#### INPUT DATA
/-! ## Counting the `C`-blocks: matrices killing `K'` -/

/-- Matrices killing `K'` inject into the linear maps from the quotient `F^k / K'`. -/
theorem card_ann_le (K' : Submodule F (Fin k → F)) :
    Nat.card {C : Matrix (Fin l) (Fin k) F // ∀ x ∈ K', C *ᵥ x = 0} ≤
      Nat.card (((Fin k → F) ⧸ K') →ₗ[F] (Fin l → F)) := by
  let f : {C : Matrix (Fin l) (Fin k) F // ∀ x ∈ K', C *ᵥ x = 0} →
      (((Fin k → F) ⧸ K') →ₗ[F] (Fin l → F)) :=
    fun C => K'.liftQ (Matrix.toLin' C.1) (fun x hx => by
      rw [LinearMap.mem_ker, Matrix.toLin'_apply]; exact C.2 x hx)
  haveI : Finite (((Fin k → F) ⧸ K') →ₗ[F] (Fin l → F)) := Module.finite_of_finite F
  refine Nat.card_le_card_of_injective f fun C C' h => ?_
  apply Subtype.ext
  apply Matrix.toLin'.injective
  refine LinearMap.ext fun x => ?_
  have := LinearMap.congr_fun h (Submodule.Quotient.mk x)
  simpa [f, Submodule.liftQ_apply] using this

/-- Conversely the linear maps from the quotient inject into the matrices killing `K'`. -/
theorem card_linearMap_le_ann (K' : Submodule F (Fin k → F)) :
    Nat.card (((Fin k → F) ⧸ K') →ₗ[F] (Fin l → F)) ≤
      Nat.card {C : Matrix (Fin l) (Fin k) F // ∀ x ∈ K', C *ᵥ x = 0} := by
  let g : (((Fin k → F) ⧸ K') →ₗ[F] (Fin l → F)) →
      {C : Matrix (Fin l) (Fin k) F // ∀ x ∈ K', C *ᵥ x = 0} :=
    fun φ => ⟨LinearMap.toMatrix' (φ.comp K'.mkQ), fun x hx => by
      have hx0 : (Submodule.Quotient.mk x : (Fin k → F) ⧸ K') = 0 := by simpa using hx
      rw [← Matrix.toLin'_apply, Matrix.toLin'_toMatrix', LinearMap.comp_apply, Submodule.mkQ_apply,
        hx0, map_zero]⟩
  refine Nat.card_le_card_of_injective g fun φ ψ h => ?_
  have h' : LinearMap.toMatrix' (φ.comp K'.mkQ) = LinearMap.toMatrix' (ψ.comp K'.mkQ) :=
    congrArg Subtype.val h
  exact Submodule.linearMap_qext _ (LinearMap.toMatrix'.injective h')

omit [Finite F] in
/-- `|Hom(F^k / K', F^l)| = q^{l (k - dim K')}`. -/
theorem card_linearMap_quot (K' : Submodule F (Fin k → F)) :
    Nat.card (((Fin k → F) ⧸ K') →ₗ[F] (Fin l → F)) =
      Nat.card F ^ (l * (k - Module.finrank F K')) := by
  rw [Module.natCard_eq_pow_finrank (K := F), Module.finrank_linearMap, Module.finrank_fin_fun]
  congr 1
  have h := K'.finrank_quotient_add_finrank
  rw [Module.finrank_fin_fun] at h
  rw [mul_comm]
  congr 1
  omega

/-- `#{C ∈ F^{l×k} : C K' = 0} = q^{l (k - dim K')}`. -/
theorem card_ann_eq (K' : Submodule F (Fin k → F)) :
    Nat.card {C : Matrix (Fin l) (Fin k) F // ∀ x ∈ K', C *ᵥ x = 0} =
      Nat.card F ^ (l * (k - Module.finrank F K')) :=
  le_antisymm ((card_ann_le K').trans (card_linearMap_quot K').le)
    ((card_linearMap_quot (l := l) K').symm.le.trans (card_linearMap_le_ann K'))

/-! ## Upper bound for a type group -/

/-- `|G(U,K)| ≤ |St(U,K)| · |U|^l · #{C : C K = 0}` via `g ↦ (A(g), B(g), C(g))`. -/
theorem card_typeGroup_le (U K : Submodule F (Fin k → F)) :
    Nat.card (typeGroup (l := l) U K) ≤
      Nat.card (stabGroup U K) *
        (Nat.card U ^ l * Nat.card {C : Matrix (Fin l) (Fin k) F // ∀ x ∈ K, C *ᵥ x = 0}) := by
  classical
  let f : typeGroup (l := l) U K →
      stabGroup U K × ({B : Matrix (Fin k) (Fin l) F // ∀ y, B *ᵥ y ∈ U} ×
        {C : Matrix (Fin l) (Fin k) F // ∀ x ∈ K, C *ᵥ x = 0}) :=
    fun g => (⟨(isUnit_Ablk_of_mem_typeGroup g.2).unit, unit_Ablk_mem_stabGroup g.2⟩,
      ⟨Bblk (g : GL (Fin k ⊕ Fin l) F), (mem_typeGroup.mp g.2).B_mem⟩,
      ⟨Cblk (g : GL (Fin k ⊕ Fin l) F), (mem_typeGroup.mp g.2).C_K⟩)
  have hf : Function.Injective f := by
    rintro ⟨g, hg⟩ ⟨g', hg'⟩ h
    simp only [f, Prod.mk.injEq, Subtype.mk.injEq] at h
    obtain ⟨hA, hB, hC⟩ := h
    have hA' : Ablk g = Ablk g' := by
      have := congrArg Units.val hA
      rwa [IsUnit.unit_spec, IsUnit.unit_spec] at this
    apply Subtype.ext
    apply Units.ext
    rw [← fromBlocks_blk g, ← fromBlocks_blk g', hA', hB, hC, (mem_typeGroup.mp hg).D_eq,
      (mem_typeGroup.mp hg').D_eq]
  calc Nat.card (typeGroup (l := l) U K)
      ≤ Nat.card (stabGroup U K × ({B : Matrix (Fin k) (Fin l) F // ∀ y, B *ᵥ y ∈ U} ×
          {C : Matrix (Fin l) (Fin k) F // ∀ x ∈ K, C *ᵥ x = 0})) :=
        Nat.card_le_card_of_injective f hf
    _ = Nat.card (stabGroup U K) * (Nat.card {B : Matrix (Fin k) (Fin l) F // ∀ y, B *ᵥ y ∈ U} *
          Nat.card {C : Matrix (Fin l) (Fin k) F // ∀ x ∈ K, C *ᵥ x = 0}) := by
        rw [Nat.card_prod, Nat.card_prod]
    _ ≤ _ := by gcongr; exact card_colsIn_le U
==
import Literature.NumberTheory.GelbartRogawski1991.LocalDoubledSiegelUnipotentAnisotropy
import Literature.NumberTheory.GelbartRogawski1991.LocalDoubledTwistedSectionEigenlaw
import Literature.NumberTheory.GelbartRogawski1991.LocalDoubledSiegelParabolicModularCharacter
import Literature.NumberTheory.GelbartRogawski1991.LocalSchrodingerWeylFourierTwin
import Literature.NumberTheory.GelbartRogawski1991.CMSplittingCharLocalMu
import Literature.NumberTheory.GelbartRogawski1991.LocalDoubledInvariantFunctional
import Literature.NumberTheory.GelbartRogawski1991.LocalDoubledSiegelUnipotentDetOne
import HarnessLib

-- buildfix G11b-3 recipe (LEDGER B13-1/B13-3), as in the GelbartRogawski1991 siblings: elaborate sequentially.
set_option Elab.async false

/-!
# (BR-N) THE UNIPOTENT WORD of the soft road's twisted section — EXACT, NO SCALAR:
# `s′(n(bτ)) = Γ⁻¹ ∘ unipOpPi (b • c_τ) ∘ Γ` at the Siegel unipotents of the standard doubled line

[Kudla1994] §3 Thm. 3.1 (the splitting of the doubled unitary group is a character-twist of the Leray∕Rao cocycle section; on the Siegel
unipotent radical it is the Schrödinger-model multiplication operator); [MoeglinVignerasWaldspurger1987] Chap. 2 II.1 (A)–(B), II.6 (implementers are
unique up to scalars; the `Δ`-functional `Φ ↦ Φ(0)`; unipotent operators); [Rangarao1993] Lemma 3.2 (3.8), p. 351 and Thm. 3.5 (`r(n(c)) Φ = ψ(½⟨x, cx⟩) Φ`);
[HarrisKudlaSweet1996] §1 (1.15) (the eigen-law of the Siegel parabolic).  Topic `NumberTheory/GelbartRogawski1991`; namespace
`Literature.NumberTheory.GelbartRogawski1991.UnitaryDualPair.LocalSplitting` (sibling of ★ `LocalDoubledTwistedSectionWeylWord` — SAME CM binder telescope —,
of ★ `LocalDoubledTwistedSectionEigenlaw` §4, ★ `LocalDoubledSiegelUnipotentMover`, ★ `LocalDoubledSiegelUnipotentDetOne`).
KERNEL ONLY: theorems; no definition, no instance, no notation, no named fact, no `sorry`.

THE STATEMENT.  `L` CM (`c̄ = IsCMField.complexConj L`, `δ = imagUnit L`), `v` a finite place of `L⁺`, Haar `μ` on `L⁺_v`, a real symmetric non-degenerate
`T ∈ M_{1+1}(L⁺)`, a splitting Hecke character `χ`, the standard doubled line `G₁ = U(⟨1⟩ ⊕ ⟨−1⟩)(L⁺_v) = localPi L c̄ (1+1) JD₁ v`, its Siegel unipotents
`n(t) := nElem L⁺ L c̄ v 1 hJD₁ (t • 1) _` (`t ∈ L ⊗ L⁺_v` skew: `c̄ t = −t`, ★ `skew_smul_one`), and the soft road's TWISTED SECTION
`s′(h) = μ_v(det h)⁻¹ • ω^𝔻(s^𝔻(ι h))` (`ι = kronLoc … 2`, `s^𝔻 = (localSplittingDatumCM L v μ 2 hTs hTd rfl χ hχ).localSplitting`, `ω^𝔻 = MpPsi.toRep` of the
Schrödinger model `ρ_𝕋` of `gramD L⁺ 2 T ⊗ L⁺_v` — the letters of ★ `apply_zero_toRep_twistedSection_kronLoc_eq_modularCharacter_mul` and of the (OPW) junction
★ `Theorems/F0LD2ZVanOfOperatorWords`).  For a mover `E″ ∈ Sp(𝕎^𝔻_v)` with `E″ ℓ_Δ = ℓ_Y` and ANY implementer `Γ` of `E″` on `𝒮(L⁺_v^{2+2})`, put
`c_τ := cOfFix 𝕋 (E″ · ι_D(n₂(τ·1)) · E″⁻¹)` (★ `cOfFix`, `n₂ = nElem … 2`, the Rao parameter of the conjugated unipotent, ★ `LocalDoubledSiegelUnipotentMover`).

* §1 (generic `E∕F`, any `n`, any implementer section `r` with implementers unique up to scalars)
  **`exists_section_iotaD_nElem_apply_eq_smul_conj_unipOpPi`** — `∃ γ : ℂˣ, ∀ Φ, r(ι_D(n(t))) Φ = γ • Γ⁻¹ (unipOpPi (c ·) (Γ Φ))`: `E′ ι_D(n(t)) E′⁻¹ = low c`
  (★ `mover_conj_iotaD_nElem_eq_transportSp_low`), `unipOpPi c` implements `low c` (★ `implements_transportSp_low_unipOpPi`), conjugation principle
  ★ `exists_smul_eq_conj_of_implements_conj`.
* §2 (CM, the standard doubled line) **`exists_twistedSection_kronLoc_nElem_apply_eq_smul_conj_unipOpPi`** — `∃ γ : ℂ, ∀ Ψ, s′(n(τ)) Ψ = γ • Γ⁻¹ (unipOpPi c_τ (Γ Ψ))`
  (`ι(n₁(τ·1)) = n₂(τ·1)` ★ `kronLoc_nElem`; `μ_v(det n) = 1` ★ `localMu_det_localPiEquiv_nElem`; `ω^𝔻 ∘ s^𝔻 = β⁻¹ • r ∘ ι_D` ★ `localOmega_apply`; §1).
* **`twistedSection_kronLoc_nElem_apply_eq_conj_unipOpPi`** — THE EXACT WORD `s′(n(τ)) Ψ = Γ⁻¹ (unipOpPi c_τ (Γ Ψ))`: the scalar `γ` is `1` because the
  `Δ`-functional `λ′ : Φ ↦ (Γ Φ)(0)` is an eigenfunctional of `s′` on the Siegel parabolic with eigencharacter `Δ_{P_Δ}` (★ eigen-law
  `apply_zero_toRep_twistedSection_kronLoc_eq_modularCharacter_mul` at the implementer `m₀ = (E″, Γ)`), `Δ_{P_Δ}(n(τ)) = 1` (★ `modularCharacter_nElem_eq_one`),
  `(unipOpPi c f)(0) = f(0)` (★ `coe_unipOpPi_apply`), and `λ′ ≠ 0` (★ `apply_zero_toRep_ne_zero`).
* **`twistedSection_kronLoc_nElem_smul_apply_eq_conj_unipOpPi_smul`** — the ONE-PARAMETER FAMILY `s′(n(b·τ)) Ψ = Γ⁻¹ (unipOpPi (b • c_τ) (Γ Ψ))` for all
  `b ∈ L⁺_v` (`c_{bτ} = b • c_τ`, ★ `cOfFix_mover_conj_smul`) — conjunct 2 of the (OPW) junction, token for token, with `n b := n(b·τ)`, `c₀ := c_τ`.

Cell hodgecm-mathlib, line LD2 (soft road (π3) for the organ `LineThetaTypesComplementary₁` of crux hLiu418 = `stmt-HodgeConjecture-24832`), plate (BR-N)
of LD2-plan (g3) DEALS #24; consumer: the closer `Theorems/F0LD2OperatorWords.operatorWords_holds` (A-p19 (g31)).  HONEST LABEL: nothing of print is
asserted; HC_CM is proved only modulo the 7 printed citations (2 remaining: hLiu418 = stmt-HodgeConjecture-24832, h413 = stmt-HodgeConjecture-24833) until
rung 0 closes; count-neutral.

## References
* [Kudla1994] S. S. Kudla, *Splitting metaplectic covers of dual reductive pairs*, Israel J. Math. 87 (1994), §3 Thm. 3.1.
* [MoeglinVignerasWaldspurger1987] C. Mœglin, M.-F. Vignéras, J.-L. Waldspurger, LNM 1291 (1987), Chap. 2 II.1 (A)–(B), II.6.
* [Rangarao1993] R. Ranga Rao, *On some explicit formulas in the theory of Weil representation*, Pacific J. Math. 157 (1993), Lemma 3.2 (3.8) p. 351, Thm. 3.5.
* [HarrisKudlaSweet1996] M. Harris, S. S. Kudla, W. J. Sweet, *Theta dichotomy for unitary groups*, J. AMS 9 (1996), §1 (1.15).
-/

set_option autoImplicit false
...
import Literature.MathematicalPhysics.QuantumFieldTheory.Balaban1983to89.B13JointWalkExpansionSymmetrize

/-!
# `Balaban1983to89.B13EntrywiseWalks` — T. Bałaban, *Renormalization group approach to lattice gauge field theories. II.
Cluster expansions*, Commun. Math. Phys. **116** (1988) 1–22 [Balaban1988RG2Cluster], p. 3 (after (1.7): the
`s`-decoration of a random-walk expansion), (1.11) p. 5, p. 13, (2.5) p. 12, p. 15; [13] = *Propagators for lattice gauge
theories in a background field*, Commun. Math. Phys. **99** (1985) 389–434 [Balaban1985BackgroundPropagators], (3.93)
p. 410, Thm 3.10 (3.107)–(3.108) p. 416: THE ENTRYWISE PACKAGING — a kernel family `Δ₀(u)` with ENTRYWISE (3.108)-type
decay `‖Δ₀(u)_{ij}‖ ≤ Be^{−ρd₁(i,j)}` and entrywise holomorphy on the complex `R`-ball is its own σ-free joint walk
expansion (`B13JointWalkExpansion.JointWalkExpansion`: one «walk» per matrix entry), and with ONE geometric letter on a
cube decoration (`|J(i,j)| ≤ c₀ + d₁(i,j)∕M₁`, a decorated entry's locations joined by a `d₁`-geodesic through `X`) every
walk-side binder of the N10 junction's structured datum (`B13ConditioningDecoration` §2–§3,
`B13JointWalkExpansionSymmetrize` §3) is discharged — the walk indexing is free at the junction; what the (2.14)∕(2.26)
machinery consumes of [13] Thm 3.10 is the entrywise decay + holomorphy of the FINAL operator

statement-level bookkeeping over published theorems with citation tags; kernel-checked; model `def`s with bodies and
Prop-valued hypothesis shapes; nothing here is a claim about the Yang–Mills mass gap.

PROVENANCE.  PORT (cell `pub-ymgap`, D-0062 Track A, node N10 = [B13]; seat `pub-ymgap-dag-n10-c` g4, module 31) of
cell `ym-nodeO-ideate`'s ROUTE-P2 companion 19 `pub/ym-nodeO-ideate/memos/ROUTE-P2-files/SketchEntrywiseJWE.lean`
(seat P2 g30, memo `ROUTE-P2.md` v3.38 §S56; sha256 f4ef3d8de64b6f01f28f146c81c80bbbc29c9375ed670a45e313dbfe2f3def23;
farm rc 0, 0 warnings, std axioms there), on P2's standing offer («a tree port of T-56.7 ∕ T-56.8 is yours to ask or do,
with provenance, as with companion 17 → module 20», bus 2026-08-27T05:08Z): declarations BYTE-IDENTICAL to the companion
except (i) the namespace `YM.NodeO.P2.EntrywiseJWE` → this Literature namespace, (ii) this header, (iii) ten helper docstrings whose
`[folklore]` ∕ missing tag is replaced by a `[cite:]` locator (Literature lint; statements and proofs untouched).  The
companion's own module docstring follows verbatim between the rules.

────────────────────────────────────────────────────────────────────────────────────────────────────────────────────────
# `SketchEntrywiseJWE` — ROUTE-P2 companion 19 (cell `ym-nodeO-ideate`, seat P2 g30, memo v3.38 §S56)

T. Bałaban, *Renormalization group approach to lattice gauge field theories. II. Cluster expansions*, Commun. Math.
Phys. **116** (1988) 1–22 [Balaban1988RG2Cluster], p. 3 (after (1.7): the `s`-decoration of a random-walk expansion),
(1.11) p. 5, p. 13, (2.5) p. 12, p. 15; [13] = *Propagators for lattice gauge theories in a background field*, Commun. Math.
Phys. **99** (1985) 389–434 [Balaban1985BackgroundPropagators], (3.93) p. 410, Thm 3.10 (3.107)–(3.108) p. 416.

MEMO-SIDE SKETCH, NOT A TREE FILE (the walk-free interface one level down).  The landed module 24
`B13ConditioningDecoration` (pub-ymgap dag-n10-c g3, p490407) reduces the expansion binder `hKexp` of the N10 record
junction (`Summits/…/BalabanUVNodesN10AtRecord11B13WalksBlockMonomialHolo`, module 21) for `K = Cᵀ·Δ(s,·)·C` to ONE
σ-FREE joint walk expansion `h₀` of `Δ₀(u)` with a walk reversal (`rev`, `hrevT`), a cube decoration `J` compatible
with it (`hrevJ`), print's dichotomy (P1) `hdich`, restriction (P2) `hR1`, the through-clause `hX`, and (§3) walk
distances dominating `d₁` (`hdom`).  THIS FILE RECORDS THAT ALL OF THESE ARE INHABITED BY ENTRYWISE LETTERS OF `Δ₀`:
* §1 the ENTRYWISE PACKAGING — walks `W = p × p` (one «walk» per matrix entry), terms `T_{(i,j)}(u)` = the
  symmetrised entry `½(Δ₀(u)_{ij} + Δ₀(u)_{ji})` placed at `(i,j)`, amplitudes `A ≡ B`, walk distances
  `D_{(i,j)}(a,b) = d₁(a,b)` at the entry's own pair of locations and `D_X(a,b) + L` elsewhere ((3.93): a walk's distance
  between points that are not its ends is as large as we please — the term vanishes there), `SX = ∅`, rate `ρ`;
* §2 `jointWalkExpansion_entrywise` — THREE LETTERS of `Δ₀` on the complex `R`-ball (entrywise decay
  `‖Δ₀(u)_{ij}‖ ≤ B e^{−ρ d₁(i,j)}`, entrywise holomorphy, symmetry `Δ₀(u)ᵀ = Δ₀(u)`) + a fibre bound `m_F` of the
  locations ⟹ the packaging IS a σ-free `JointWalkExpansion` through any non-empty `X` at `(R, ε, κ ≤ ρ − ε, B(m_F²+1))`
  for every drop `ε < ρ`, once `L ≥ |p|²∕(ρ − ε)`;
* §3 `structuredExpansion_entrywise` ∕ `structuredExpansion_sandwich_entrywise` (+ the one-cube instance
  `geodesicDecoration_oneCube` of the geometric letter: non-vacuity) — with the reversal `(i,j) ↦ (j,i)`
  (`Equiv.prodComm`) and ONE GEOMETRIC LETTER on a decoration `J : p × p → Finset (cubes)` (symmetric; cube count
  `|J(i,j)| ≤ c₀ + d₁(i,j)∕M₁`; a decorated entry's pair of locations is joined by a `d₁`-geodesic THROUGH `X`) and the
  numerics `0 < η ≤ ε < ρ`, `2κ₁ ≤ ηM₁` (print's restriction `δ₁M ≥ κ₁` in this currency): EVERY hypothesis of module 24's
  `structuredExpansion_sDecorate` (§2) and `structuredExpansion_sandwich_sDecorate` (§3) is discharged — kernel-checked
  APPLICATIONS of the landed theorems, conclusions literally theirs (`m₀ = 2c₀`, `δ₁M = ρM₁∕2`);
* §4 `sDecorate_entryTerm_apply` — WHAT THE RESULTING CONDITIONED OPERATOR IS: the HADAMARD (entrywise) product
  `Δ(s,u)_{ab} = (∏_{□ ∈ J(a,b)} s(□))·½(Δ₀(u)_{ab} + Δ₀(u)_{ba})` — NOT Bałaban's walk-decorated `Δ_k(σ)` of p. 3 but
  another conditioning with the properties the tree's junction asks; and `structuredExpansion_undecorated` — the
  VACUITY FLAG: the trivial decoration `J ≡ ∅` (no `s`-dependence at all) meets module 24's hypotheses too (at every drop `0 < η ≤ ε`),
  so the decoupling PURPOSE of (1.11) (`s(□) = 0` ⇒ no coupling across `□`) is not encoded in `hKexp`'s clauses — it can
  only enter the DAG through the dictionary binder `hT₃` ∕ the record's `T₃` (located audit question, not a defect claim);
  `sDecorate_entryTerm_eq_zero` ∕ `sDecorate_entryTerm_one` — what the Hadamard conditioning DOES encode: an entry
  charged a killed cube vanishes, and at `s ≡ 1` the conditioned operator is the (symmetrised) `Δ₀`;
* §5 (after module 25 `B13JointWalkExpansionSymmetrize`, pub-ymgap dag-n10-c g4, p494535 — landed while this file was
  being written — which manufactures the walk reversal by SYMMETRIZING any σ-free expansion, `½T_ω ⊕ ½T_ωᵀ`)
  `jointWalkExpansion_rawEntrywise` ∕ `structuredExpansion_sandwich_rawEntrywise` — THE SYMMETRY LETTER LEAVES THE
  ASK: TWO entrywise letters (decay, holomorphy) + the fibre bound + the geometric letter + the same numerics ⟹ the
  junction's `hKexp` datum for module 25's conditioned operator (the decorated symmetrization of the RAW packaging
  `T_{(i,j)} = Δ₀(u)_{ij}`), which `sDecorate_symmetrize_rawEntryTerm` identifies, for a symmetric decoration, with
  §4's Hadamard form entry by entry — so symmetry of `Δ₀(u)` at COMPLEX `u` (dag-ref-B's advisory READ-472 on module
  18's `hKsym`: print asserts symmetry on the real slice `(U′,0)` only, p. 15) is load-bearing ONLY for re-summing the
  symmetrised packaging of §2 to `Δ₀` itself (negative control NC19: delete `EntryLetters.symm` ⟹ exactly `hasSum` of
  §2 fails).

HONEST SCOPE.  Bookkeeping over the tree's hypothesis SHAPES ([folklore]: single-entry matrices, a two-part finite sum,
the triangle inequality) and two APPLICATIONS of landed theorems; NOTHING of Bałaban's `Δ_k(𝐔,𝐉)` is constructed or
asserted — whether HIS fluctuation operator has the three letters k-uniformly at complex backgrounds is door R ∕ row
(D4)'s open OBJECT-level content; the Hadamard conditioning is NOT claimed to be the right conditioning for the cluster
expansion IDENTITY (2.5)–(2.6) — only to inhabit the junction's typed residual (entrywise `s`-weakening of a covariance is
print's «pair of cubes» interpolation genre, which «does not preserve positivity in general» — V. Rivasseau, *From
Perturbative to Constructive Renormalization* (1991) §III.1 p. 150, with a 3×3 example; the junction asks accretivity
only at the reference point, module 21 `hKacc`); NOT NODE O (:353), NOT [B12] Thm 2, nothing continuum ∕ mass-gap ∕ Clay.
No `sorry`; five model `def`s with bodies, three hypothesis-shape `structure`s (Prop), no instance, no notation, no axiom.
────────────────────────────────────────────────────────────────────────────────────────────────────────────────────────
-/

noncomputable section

#### TASK STATEMENT
Whatever else the listing above holds, retype exactly only the lines from the one containing "charged a killed" to the one containing "V. Rivasseau, *From", both ends kept.

#### EXERCISE OUTPUT
  charged a killed cube vanishes, and at `s ≡ 1` the conditioned operator is the (symmetrised) `Δ₀`;
* §5 (after module 25 `B13JointWalkExpansionSymmetrize`, pub-ymgap dag-n10-c g4, p494535 — landed while this file was
  being written — which manufactures the walk reversal by SYMMETRIZING any σ-free expansion, `½T_ω ⊕ ½T_ωᵀ`)
  `jointWalkExpansion_rawEntrywise` ∕ `structuredExpansion_sandwich_rawEntrywise` — THE SYMMETRY LETTER LEAVES THE
  ASK: TWO entrywise letters (decay, holomorphy) + the fibre bound + the geometric letter + the same numerics ⟹ the
  junction's `hKexp` datum for module 25's conditioned operator (the decorated symmetrization of the RAW packaging
  `T_{(i,j)} = Δ₀(u)_{ij}`), which `sDecorate_symmetrize_rawEntryTerm` identifies, for a symmetric decoration, with
  §4's Hadamard form entry by entry — so symmetry of `Δ₀(u)` at COMPLEX `u` (dag-ref-B's advisory READ-472 on module
  18's `hKsym`: print asserts symmetry on the real slice `(U′,0)` only, p. 15) is load-bearing ONLY for re-summing the
  symmetrised packaging of §2 to `Δ₀` itself (negative control NC19: delete `EntryLetters.symm` ⟹ exactly `hasSum` of
  §2 fails).

HONEST SCOPE.  Bookkeeping over the tree's hypothesis SHAPES ([folklore]: single-entry matrices, a two-part finite sum,
the triangle inequality) and two APPLICATIONS of landed theorems; NOTHING of Bałaban's `Δ_k(𝐔,𝐉)` is constructed or
asserted — whether HIS fluctuation operator has the three letters k-uniformly at complex backgrounds is door R ∕ row
(D4)'s open OBJECT-level content; the Hadamard conditioning is NOT claimed to be the right conditioning for the cluster
expansion IDENTITY (2.5)–(2.6) — only to inhabit the junction's typed residual (entrywise `s`-weakening of a covariance is
print's «pair of cubes» interpolation genre, which «does not preserve positivity in general» — V. Rivasseau, *From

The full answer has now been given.